Other injuries or conditions
What are the three main causes of soft-tissue injury?
Blunt injury, penetrating injury, burns
Is death from soft-tissue injury common?
No, it is uncommon
What are two serious complications that can arise from soft-tissue injuries?
Uncontrolled bleeding and local or systemic infections
What role does the skin play in homeostasis?
Protects underlying tissue, aids in temperature regulation, prevents excessive water loss, acts as a sense organ
What happens when significant damage occurs to the skin?
The patient may become vulnerable to bacterial invasion, temperature instability, and fluid balance disturbances
What is the outermost layer of the skin called?
Stratum corneum
What is the primary function of the dermis?
Provides tough, highly elastic connective tissue and contains specialized structures
What structures are found within the dermis?
Nerve endings, blood vessels, sweat glands, hair follicles, sebaceous glands
What is the function of subcutaneous tissues?
Insulates, protects, and stores energy as fat
What is deep fascia?
A thick, dense layer of fibrous tissue below subcutaneous tissue
What are skin tension lines?
Arrangements of skin over body structures that create tension affecting wound healing
What is a characteristic of closed wounds?
Soft tissue is damaged, but skin is not broken
What is a contusion?
A characteristic closed wound where soft tissue is damaged without skin breakage
What distinguishes open wounds from closed wounds?
Open wounds have a disruption in the skin
What is compartment syndrome?
A condition caused by external or internal factors that restrict circulation within a compartment
What are some causes of compartment syndrome?
Tight bandages, splints, casts, or increased material within a compartment due to injury
What types of trauma can result from explosions?
Soft-tissue trauma, abdominal trauma, skeletal trauma, blast lung
What is the first step in the wound healing process?
Hemostasis, where vessels, platelets, and clotting cascade work to stop bleeding
What occurs during the inflammation phase of wound healing?
White blood cells enter the area to combat pathogens and remove foreign material
What is epithelialization in wound healing?

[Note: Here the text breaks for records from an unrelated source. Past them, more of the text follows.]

/-- ★★ **THE PARTITION FUNCTION OFF THE REAL AXIS.**  For `y, z > 0` and every parity `c` there are `c₀ > 0` and `K ≥ 0` such that for EVERY real
`u` and EVERY `M`, with `w = ye^{iu}` and `s = μ₁(y,z)²`:
`‖((w − z)² + 2w + 2z + 1)²·C_{1,2M+c}(w, z)‖ ≤ K·(M+1)²·(max (s − c₀(1 − cos u)²) √(yz))^M`.
(`u`-part: the parity subsequence obeys the cubic recurrence whose roots ALL have modulus `≤ s − c₀(1 − cos u)²` — `exists_norm_root_le_sub_gap` — so
`norm_le_of_rec_three_all_roots` applies with data bounded on the disc `‖w‖ ≤ y`; `e`-part: `norm_le_of_rec_eight_sq_complex` with `‖ω‖ = yz`.)
[cite: Durrett2019, §3.5 Theorem 3.5.2 (lane statement: the off-lattice decay for a transfer-matrix statistic); Stanley2012EC1, §4.1 Theorem 4.1.1 (iii)] -/
theorem exists_norm_mul_stripZ₂C_le_offaxis (hy : 0 < y) (hz : 0 < z) (c : ℕ) :
    ∃ c₀ K : ℝ, 0 < c₀ ∧ 0 ≤ K ∧ ∀ u : ℝ, ∀ M : ℕ,
      ‖(((y : ℂ) * cexp ((u : ℂ) * I) - z) ^ 2 + 2 * ((y : ℂ) * cexp ((u : ℂ) * I)) + 2 * z + 1) ^ 2
          * stripZ₂C 1 (2 * M + c) ((y : ℂ) * cexp ((u : ℂ) * I)) (z : ℂ)‖
        ≤ K * ((M : ℝ) + 1) ^ 2 * (max (stripMuY₂ 1 y z ^ 2 - c₀ * (1 - Real.cos u) ^ 2) (Real.sqrt (y * z))) ^ M := by
  obtain ⟨c₀, hc₀, hgap⟩ := exists_norm_root_le_sub_gap hy hz
  obtain ⟨P, Q, HPQ⟩ := exists_coeff_polynomials (z : ℂ)
  set s := stripMuY₂ 1 y z ^ 2 with hs
  have hyz0 : 0 < y * z := mul_pos hy hz
  set Θe := Real.sqrt (y * z) with hΘe
  have hΘe0 : 0 < Θe := Real.sqrt_pos.2 hyz0
  set η := Real.sqrt Θe with hη
  have hη0 : 0 < η := Real.sqrt_pos.2 hΘe0
  have hη2 : η ^ 2 = Θe := Real.sq_sqrt hΘe0.le
  -- data bounds on the disc `‖w‖ ≤ y`
  obtain ⟨B₀, hB₀0, hB₀⟩ := exists_norm_eval_le_of_norm_le (P (2 * 0 + c)) y
  obtain ⟨B₁, hB₁0, hB₁⟩ := exists_norm_eval_le_of_norm_le (P (2 * 1 + c)) y
  obtain ⟨B₂, hB₂0, hB₂⟩ := exists_norm_eval_le_of_norm_le (P (2 * 2 + c)) y
  obtain ⟨Be, hBe0, hBe⟩ : ∃ Be : ℝ, 0 ≤ Be ∧ ∀ j ∈ Finset.range 8, ∀ w : ℂ, ‖w‖ ≤ y → ‖(Q j).eval w‖ ≤ Be := by
    choose B hB0 hB using fun j => exists_norm_eval_le_of_norm_le (Q j) y
    exact ⟨∑ j ∈ Finset.range 8, B j, Finset.sum_nonneg fun j _ => hB0 j,
      fun j hj w hw => (hB j w hw).trans (Finset.single_le_sum (fun i _ => hB0 i) hj)⟩
  set PΔ : Polynomial ℂ := ((Polynomial.X - Polynomial.C (z : ℂ)) ^ 2 + 2 * Polynomial.X + 2 * Polynomial.C (z : ℂ) + 1) ^ 2 with hPΔ
  have hPΔe : ∀ w : ℂ, PΔ.eval w = ((w - z) ^ 2 + 2 * w + 2 * z + 1) ^ 2 := by intro w; simp [hPΔ]
  obtain ⟨BΔ, hBΔ0, hBΔ⟩ := exists_norm_eval_le_of_norm_le PΔ y
  -- constants
  set Ku : ℝ := 2 * B₀ + 2 * B₁ / Θe + B₂ / Θe ^ 2 with hKu
  have hKu0 : 0 ≤ Ku := by rw [hKu]; positivity
  set Ke : ℝ := ((c : ℝ) + 2) * η ^ c * ∑ j ∈ Finset.range 4, (Be + Be / (y * z)) / η ^ j with hKe
  have hKe0 : 0 ≤ Ke := by rw [hKe]; exact mul_nonneg (by positivity) (Finset.sum_nonneg fun j _ => by positivity)
  set K : ℝ := Ku + Ke + BΔ * stripZ₂ 1 c y z with hK
  have hK0 : 0 ≤ K := by rw [hK]; have := stripZ₂_pos 1 c hy hz; positivity
  clear_value Ku Ke K
  refine ⟨c₀, K, hc₀, hK0, fun u M => ?_⟩
  -- fix `u`
  set w : ℂ := (y : ℂ) * cexp ((u : ℂ) * I) with hw
  obtain ⟨hwn, -⟩ := norm_ofReal_mul_cexp_sub_le y u
  rw [← hw, abs_of_pos hy] at hwn
  have hwle : ‖w‖ ≤ y := hwn.le
  set R : ℝ := max (s - c₀ * (1 - Real.cos u) ^ 2) Θe with hR
  have hΘeR : Θe ≤ R := le_max_right _ _
  have hR0 : 0 < R := lt_of_lt_of_le hΘe0 hΘeR
  obtain ⟨Hdec, Hu, He⟩ := HPQ w
  clear_value w
  -- the `u`-part: all roots of the parity cubic have modulus ≤ R
  have hcubic : ∀ τ : ℂ, twoWallCubic y z τ u = τ ^ 3 - (w + z) * τ ^ 2 - (-(w * (z : ℂ))) * τ - w * (z : ℂ) := by
    intro τ; unfold twoWallCubic; rw [hw]; ring
  have hroots : ∀ τ : ℂ, τ ^ 3 - (w + z) * τ ^ 2 - (-(w * (z : ℂ))) * τ - w * (z : ℂ) = 0 → ‖τ‖ ≤ R := by
    intro τ hτ
    have hF : twoWallCubic y z τ u = 0 := by rw [hcubic]; exact hτ
    exact (hgap u τ hF).trans (le_max_left _ _)
  have hub : ‖(P (2 * M + c)).eval w‖ ≤ Ku * ((M : ℝ) + 1) ^ 2 * R ^ M := by
    have hrec : ∀ n : ℕ, (P (2 * (n + 3) + c)).eval w
        = (w + z) * (P (2 * (n + 2) + c)).eval w + (-(w * (z : ℂ))) * (P (2 * (n + 1) + c)).eval w + w * (z : ℂ) * (P (2 * n + c)).eval w :=
      fun n => parity_rec_three (e := fun m => (P m).eval w) Hu c n
    have h := norm_le_of_rec_three_all_roots hR0 hroots (fun m => (P (2 * m + c)).eval w) (fun n => hrec n) M
    refine h.trans ?_
    have hb0 : ‖(P (2 * 0 + c)).eval w‖ ≤ B₀ := hB₀ w hwle
    have hb1 : ‖(P (2 * 1 + c)).eval w‖ ≤ B₁ := hB₁ w hwle
    have hb2 : ‖(P (2 * 2 + c)).eval w‖ ≤ B₂ := hB₂ w hwle
    have hdata : 2 * ‖(P (2 * 0 + c)).eval w‖ + 2 * ‖(P (2 * 1 + c)).eval w‖ / R + ‖(P (2 * 2 + c)).eval w‖ / R ^ 2 ≤ Ku := by
      rw [hKu]
      have h1 : 2 * ‖(P (2 * 1 + c)).eval w‖ / R ≤ 2 * B₁ / Θe := by
        rw [div_le_div_iff₀ hR0 hΘe0]
        have := mul_le_mul hb1 hΘeR hΘe0.le hB₁0
        nlinarith only [this, norm_nonneg ((P (2 * 1 + c)).eval w)]
      have h2 : ‖(P (2 * 2 + c)).eval w‖ / R ^ 2 ≤ B₂ / Θe ^ 2 := by
        have hR2 : Θe ^ 2 ≤ R ^ 2 := pow_le_pow_left₀ hΘe0.le hΘeR 2
        rw [div_le_div_iff₀ (by positivity) (by positivity)]
        have := mul_le_mul hb2 hR2 (pow_pos hΘe0 2).le hB₂0
        linarith only [this]
      linarith only [hb0, h1, h2]
    calc ((M : ℝ) + 1) ^ 2 * R ^ M * (2 * ‖(P (2 * 0 + c)).eval w‖ + 2 * ‖(P (2 * 1 + c)).eval w‖ / R + ‖(P (2 * 2 + c)).eval w‖ / R ^ 2)
        ≤ ((M : ℝ) + 1) ^ 2 * R ^ M * Ku := mul_le_mul_of_nonneg_left hdata (by positivity)
      _ = Ku * ((M : ℝ) + 1) ^ 2 * R ^ M := by ring
  -- the `e`-part
  have hωn : ‖w * (z : ℂ)‖ = y * z := by rw [norm_mul, hwn, Complex.norm_real, Real.norm_of_nonneg hz.le]
  have hω : w * (z : ℂ) ≠ 0 := by
    intro h0; rw [h0, norm_zero] at hωn; linarith
  have heb : ‖(Q (2 * M + c)).eval w‖ ≤ Ke * ((M : ℝ) + 1) ^ 2 * R ^ M := by
    have h := norm_le_of_rec_eight_sq_complex (e := fun n => (Q n).eval w) hω He (2 * M + c)
    rw [hωn, ← hΘe, ← hη] at h
    have hsum : ∑ j ∈ Finset.range 4, (‖(Q j).eval w‖ + ‖(Q (j + 4)).eval w‖ / (y * z)) / η ^ j
        ≤ ∑ j ∈ Finset.range 4, (Be + Be / (y * z)) / η ^ j := by
      refine Finset.sum_le_sum fun j hj => ?_
      have hj4 : j < 4 := Finset.mem_range.1 hj
      have hej : ‖(Q j).eval w‖ ≤ Be := hBe j (Finset.mem_range.2 (by omega)) w hwle
      have hej4 : ‖(Q (j + 4)).eval w‖ ≤ Be := hBe (j + 4) (Finset.mem_range.2 (by omega)) w hwle
      exact div_le_div_of_nonneg_right (add_le_add hej (div_le_div_of_nonneg_right hej4 hyz0.le)) (pow_nonneg hη0.le _)
    have hpow : η ^ (2 * M + c) = η ^ c * Θe ^ M := by rw [pow_add, pow_mul, hη2, mul_comm]
    have hcnt : ((2 * M + c : ℕ) : ℝ) + 1 ≤ ((c : ℝ) + 2) * ((M : ℝ) + 1) := by
      push_cast; nlinarith only [Nat.cast_nonneg (α := ℝ) M, Nat.cast_nonneg (α := ℝ) c]
    have hsum0 : 0 ≤ ∑ j ∈ Finset.range 4, (‖(Q j).eval w‖ + ‖(Q (j + 4)).eval w‖ / (y * z)) / η ^ j :=
      Finset.sum_nonneg fun j _ => div_nonneg (add_nonneg (norm_nonneg _) (div_nonneg (norm_nonneg _) hyz0.le)) (pow_nonneg hη0.le _)
    have hΘeM : Θe ^ M ≤ R ^ M := pow_le_pow_left₀ hΘe0.le hΘeR M
    calc ‖(Q (2 * M + c)).eval w‖
        ≤ (((2 * M + c : ℕ) : ℝ) + 1) * η ^ (2 * M + c) * ∑ j ∈ Finset.range 4, (‖(Q j).eval w‖ + ‖(Q (j + 4)).eval w‖ / (y * z)) / η ^ j := h
      _ ≤ (((c : ℝ) + 2) * ((M : ℝ) + 1)) * (η ^ c * R ^ M) * ∑ j ∈ Finset.range 4, (Be + Be / (y * z)) / η ^ j := by
          rw [hpow]
          have hm0 : 0 ≤ η ^ c * Θe ^ M := by positivity
          refine mul_le_mul (mul_le_mul hcnt (mul_le_mul_of_nonneg_left hΘeM (pow_nonneg hη0.le _)) hm0 (by positivity)) hsum hsum0
            (by positivity)
      _ = Ke * ((M : ℝ) + 1) * R ^ M := by rw [hKe]; ring
      _ ≤ Ke * ((M : ℝ) + 1) ^ 2 * R ^ M := by
          have h1 : ((M : ℝ) + 1) ≤ ((M : ℝ) + 1) ^ 2 := by nlinarith only [Nat.cast_nonneg (α := ℝ) M]
          have h0 : 0 ≤ Ke * R ^ M := by positivity
          have := mul_le_mul_of_nonneg_left h1 h0
          linarith only [this]
  -- assembly
  rcases Nat.eq_zero_or_pos M with hM | hM
  · -- M = 0: the trivial bound through `C_{1,c}(y,z)`
    subst hM
    simp only [Nat.mul_zero, pow_zero, mul_one, Nat.cast_zero, zero_add, one_pow]
    have h1 : ‖stripZ₂C 1 c w (z : ℂ)‖ ≤ stripZ₂ 1 c y z := by
      have := norm_stripZ₂C_le 1 c w (z : ℂ)
      rwa [hwn, Complex.norm_real, Real.norm_of_nonneg hz.le] at this
    have h2 : ‖((w - z) ^ 2 + 2 * w + 2 * z + 1) ^ 2‖ ≤ BΔ := by rw [← hPΔe]; exact hBΔ w hwle
    rw [norm_mul]
    calc ‖((w - z) ^ 2 + 2 * w + 2 * z + 1) ^ 2‖ * ‖stripZ₂C 1 c w (z : ℂ)‖ ≤ BΔ * stripZ₂ 1 c y z :=
          mul_le_mul h2 h1 (norm_nonneg _) hBΔ0
      _ ≤ K := by rw [hK]; linarith only [hKu0, hKe0]
  · obtain ⟨M', rfl⟩ : ∃ M', M = M' + 1 := ⟨M - 1, by omega⟩
    have hdec := Hdec (2 * M' + c)
    rw [show 2 * M' + c + 2 = 2 * (M' + 1) + c by ring] at hdec
    rw [hdec]
    refine (norm_add_le _ _).trans ?_
    have h1 := hub
    have h2 := heb
    have hKK : Ku + Ke ≤ K := by
      rw [hK]; have := mul_nonneg hBΔ0 (stripZ₂_pos 1 c hy hz).le; linarith only [this]
    have hpos : 0 ≤ (((M' + 1 : ℕ) : ℝ) + 1) ^ 2 * R ^ (M' + 1) := by positivity
    calc ‖(P (2 * (M' + 1) + c)).eval w‖ + ‖(Q (2 * (M' + 1) + c)).eval w‖
        ≤ Ku * (((M' + 1 : ℕ) : ℝ) + 1) ^ 2 * R ^ (M' + 1) + Ke * (((M' + 1 : ℕ) : ℝ) + 1) ^ 2 * R ^ (M' + 1) := add_le_add h1 h2
      _ = (Ku + Ke) * ((((M' + 1 : ℕ) : ℝ) + 1) ^ 2 * R ^ (M' + 1)) := by ring
      _ ≤ K * ((((M' + 1 : ℕ) : ℝ) + 1) ^ 2 * R ^ (M' + 1)) := mul_le_mul_of_nonneg_right hKK hpos
      _ = K * (((M' + 1 : ℕ) : ℝ) + 1) ^ 2 * R ^ (M' + 1) := by ring
import Summits.HubbardSuperconductivity.HubbardSuperconductivity.Theorems.AnisotropyChordTransferFibre3FinXDEvalW

/-!
# Route `AnisotropyChord` / H0 rotor rung: FIN per-`L` row-D (KT-2a″) cell facts, `L = 21`, cells 117–117

Kernel facts `xdCellAny0 21 (49/50) la lb aD = true` (in-kernel point tables, zero data; `decide +kernel`) for the combined-cell
grid of `L = 21` (g5 design, 1–2.5 % cells); assembled in `…FinXDTwentyOne`.  Prover seat `hubbard-h0-rotor-p3` g7; helper for piece A =
stmt-HubbardSuperconductivity-23918 of rung 19089 (`--supports`, helper class).  WHAT THIS IS NOT: nothing here proves superconductivity in the
Hubbard model (rotor TARGET as worded stays FALSE, g15 verdict); kernel facts for ONE hypothesis of ONE conditional reduction.
-/

set_option linter.dupNamespace false
set_option autoImplicit false

namespace Summit.HubbardSuperconductivity.HubbardSuperconductivity.Theorems.AnisotropyChord.Transfer.Fibre3

namespace FinXD

/-- cell 117 of `L = 21` (`cert`). [folklore] -/
theorem xd21_117 : xdCellAny0 21 (49/50 : ℚ) 2190052239769120 2244803545763348 (2/25 : ℚ) = true := by (rw [← xdCellAnyW0_eq]; decide +kernel)

end FinXD

end Summit.HubbardSuperconductivity.HubbardSuperconductivity.Theorems.AnisotropyChord.Transfer.Fibre3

The process where new epithelial cells move to the outer layer of skin to replace those lost in injury
What is collagen synthesis?
The formation of collagen, a tough, fibrous protein essential for scar tissue
What factors can alter the wound healing process?
Infection, abnormal scarring, excessive bleeding, and slow healing
What are high-risk wounds?
Wounds from human and animal bites or injuries involving foreign bodies or organic matter
What should you not do with an impaled object in the field?
Do not remove it
What is a hypertrophic scar?
A type of abnormal scar formation characterized by excessive collagen formation.
What is a keloid scar?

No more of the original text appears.